Jay Purcell is getting another day in court.
The Missouri Supreme Court agreed Tuesday to hear arguments in the Cape Girardeau County 2nd District commissioner's lawsuit against the county commission for violating Missouri's Open Meetings and Records Act.
Jean Maneke, the Missouri Press Association's attorney, was surprised by the news. She said the state's highest court hears a Sunshine Law case "about once a year." While the announcement is good news for Purcell, she said, it is no indication of which way the court might lean.
The lawsuit stems from an April 17, 2008, closed-door commission meeting that Purcell secretly recorded. At that meeting, Purcell, Presiding Commissioner Gerald Jones, then-1st District Commissioner Larry Bock and county prosecutor Morley Swingle confronted county Auditor David Ludwig, asking for his resignation. The Sunshine Law does not provide closed-meeting protection for the discipline of officeholders.
Purcell eventually made his secret recording public. The Missouri attorney general's office investigated Purcell over the recording -- the Sunshine Law does not allow secret recordings of closed meetings -- but earlier this year said it would not pursue charges.
Purcell filed suit against the commission May 14, 2008, saying the April 17 meeting was not properly closed and that the commission should have publicly confronted Ludwig.

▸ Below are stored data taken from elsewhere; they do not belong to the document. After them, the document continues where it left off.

import Summits.QuantumFields.QCD.Theorems.QuarksAsStableActionStableActionBridgeChainBlockDet
import Summits.QuantumFields.QCD.Theorems.QuarksAsStableActionStableActionBridgeAPChainBlockPos
import Summits.QuantumFields.QCD.Theorems.QuarksAsStableActionStableActionBridgeSliceMassHopDict

/-!
# The chain-block prefactor of the Wilson fermion determinant in Smit's slice vocabulary
(crux `QuarksAsStableAction.StableActionBridge`, item stmt-QuantumFields-9737, line `Sketch`; lead assembly of
continuation lead c6, cycle 7, `--supports stmt-QuantumFields-9737`; registered sub-goal
`det_chainBlock_eq_det_sliceMassHop_sq`)

Lüscher's transfer-matrix form of the Wilson fermion determinant of a four-torus `SU(3)` gauge field
(`wilson_det_transfer_form`, p120730) carries the prefactor `∏_t det E_t`, `E_t = A_t P⁻ − P⁺ W′_{t−1}` the chain
blocks of the time-slice reduction, and `det E_t = det(w′_{t−1})² · det(B_t)²` (`det_wilson_chainBlock`, p121347) with
`w′_{t−1}` the site-block-diagonal colour matrix of the inverse temporal links and `B_t` the spin-blind slice block.
For the defining representation of `SU(3)` the colour blocks have determinant one, and `B_t` IS Smit's
mass-plus-hop matrix `A(U_t) = sliceMassHop U_t m` of the slice configuration `U_t(x⃗, j) = U((t, x⃗), j+1)`
(dictionary `sliceMassHop_timeSlice_apply`, p127509).  Hence

* `det_chainBlock_eq_det_sliceMassHop_sq`: `det E_t = det(sliceMassHop U_t m)²` — exactly the Dirac-sea factor
  `(det A_red)² = e^{Tr P⁺ ln A}` of Smit's fermionic transfer operator `T̂_F(U_t) = (det A_red)² Γ(M_F(U_t))`
  (`fermionSliceOp`, Smit (6.91)), one per time slice.

References: M. Lüscher, Commun. Math. Phys. 54 (1977) 283 [Luscher1977, pp. 283–292]; J. Smit, *Introduction to
Quantum Fields on a Lattice*, §6.5 (6.91) [Smit2023].
-/

noncomputable section

namespace Summit.QuantumFields.QCD.Cruxes.StableActionBridge.Sketch

open Matrix Literature.MathematicalPhysics.QuantumFieldTheory Literature.MathematicalPhysics.QuantumLattice
open Literature.Probability.LatticeModels (TorusSite)

namespace ChainBlockSmit

/-- The site-block-diagonal colour matrix of inverse `SU(3)` link variables (defining representation) has
determinant one. [folklore] -/
theorem det_invLinkBlock_eq_one {L : ℕ} [NeZero L] (g : TorusSite 3 L → Matrix.specialUnitaryGroup (Fin 3) ℂ) :
    (Matrix.of fun p q : TorusSite 3 L × Fin 3 =>
        if p.1 = q.1 then fundamentalRep (Fin 3) (g p.1)⁻¹ p.2 q.2 else 0).det = 1 := by
  rw [APChainBlockPos.det_of_siteBlockDiag fun x : TorusSite 3 L => fundamentalRep (Fin 3) (g x)⁻¹]
  refine Finset.prod_eq_one fun x _ => ?_
  rw [fundamentalRep_apply]
  exact (Matrix.mem_specialUnitaryGroup_iff.1 ((g x)⁻¹).2).2

/-- The one-flavour slice block `B_t` of `wilson_det_transfer_form` is the reindexing of Smit's `sliceMassHop` of
the slice configuration along `Fin 1 × (site × colour) ≃ site × colour`. [cite: Smit2023, §6.5 (6.74)] -/
theorem sliceBlock_eq_reindex_sliceMassHop {L : ℕ} [NeZero L]
    (U : GaugeConfig 4 L (Matrix.specialUnitaryGroup (Fin 3) ℂ)) (m : ℝ) (t : ZMod L) :
    (Matrix.of fun a b : TorusSite 3 L × Fin 3 =>
        (if a = b then ((m + 4 : ℝ) : ℂ) else 0) -
          (1 / 2 : ℂ) * ∑ j : Fin 3,
            ((if b.1 = Literature.MathematicalPhysics.QuantumFieldTheory.Site.shift a.1 j then
                fundamentalRep (Fin 3) (U ((Fin.cons t a.1 : TorusSite 4 L), j.succ)) a.2 b.2 else 0) +
              (if a.1 = Literature.MathematicalPhysics.QuantumFieldTheory.Site.shift b.1 j then
                fundamentalRep (Fin 3) (U ((Fin.cons t b.1 : TorusSite 4 L), j.succ))⁻¹ a.2 b.2 else 0))) =
      Matrix.reindex (Equiv.uniqueProd (TorusSite 3 L × Fin 3) (Fin 1)) (Equiv.uniqueProd (TorusSite 3 L × Fin 3) (Fin 1))
        (sliceMassHop (fun e : Edge 3 L => U ((Fin.cons t e.1 : TorusSite 4 L), e.2.succ)) (fun _ : Fin 1 => m)) := by
  ext a b
  rw [Matrix.reindex_apply, Matrix.submatrix_apply, Equiv.uniqueProd_symm_apply, Equiv.uniqueProd_symm_apply,
    Matrix.of_apply]
  exact (sliceMassHop_timeSlice_apply L U m t a b).symm

end ChainBlockSmit

/-- **The chain-block prefactor is the square of Smit's Dirac-sea determinant** (registered sub-goal
`det_chainBlock_eq_det_sliceMassHop_sq`): for an `SU(3)` gauge field `U` on `(ℤ/L)⁴`, a bare mass `m` and a time
`t`, the chain block `E_t = A_t P⁻ − P⁺ W′_{t−1}` of the time-slice reduction of `det D_W[U]` has
`det E_t = det(sliceMassHop U_t m)²`, `U_t` the slice configuration `(x⃗, j) ↦ U((t, x⃗), j+1)` — the factor
`(det A_red)²` of `T̂_F(U_t)` in Smit (6.91). [cite: Luscher1977, pp. 283–292] [cite: Smit2023, §6.5 (6.91)] -/
theorem det_chainBlock_eq_det_sliceMassHop_sq : ∀ (L : ℕ) [NeZero L] (U : GaugeConfig 4 L (Matrix.specialUnitaryGroup (Fin 3) ℂ)) (m : ℝ) (t : ZMod L), let Pp : Matrix (TorusSite 3 L × Fin 3 × Fin 4) (TorusSite 3 L × Fin 3 × Fin 4) ℂ := Matrix.of fun a b => if a.1 = b.1 ∧ a.2.1 = b.2.1 then ((1 / 2 : ℂ) • (1 + euclideanGamma 0)) a.2.2 b.2.2 else 0; let Pm : Matrix (TorusSite 3 L × Fin 3 × Fin 4) (TorusSite 3 L × Fin 3 × Fin 4) ℂ := Matrix.of fun a b => if a.1 = b.1 ∧ a.2.1 = b.2.1 then ((1 / 2 : ℂ) • (1 - euclideanGamma 0)) a.2.2 b.2.2 else 0; let W' : ZMod L → Matrix (TorusSite 3 L × Fin 3 × Fin 4) (TorusSite 3 L × Fin 3 × Fin 4) ℂ := fun t => Matrix.of fun a b => if a.1 = b.1 ∧ a.2.2 = b.2.2 then fundamentalRep (Fin 3) (U ((Fin.cons t a.1 : TorusSite 4 L), 0))⁻¹ a.2.1 b.2.1 else 0; let A : ZMod L → Matrix (TorusSite 3 L × Fin 3 × Fin 4) (TorusSite 3 L × Fin 3 × Fin 4) ℂ := fun t => Matrix.of fun a b => (if a = b then ((m + 4 * 1 : ℝ) : ℂ) else 0) - (1 / 2 : ℂ) * ∑ j : Fin 3, ((if b.1 = Literature.MathematicalPhysics.QuantumFieldTheory.Site.shift a.1 j then (((1 : ℝ) : ℂ) • (1 : Matrix (Fin 4) (Fin 4) ℂ) - euclideanGamma j.succ) a.2.2 b.2.2 * fundamentalRep (Fin 3) (U ((Fin.cons t a.1 : TorusSite 4 L), j.succ)) a.2.1 b.2.1 else 0) + (if a.1 = Literature.MathematicalPhysics.QuantumFieldTheory.Site.shift b.1 j then (((1 : ℝ) : ℂ) • (1 : Matrix (Fin 4) (Fin 4) ℂ) + euclideanGamma j.succ) a.2.2 b.2.2 * fundamentalRep (Fin 3) (U ((Fin.cons t b.1 : TorusSite 4 L), j.succ))⁻¹ a.2.1 b.2.1 else 0)); (A t * Pm - Pp * W' (t - 1)).det = (sliceMassHop (fun e : Edge 3 L => U ((Fin.cons t e.1 : TorusSite 4 L), e.2.succ)) (fun _ : Fin 1 => m)).det ^ 2 := by
  intro L _ U m t Pp Pm W' A
  have h := det_wilson_chainBlock 3 L (Matrix.specialUnitaryGroup (Fin 3) ℂ) (fundamentalRep (Fin 3)) U m t
  simp only at h
  rw [h, ChainBlockSmit.det_invLinkBlock_eq_one (fun x : TorusSite 3 L => U ((Fin.cons (t - 1) x : TorusSite 4 L), 0)),
    one_pow, one_mul, ChainBlockSmit.sliceBlock_eq_reindex_sliceMassHop U m t, Matrix.det_reindex_self]

end Summit.QuantumFields.QCD.Cruxes.StableActionBridge.Sketch

end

Purcell made the original motion to go into closed session to discuss a road easement, but Jones amended the motion to include a personnel issue. Purcell's suit named the commission as a defendant rather than individual commissioners.
The Missouri Eastern District Court of Appeals ruled in July the county commission cannot be sued. In the court's opinion, Judge Kurt Odenwald wrote that "because the Commission as a stand-alone entity is not a proper party to this action, we find that the trial court erred when it allowed the action to proceed against the Commission without the individual commission members named as defendants in their official capacity."
In October 2008, a Stoddard County judge ruled the commissioners did not knowingly violate the Sunshine Law.
Maneke said when a case goes before the Supreme Court, each party has the opportunity to file a new brief, but she could not say if the press association would do so.
Purcell's attorney, J.P. Clubb, said he looks "forward to making our arguments on paper and oral arguments before the court."
Tom Ludwig, the Jackson attorney who successfully represented the county before the circuit and appellate court judges, could not be reached for comment.
Jones said he had no comment.
The hearing date will be set after Clubb and Tom Ludwig file their legal arguments.
So far the county has spent a little more than $20,000 on the case, paying most of that amount for Tom Ludwig's legal services and about $780 for depositions to court reporter Karen Elledge.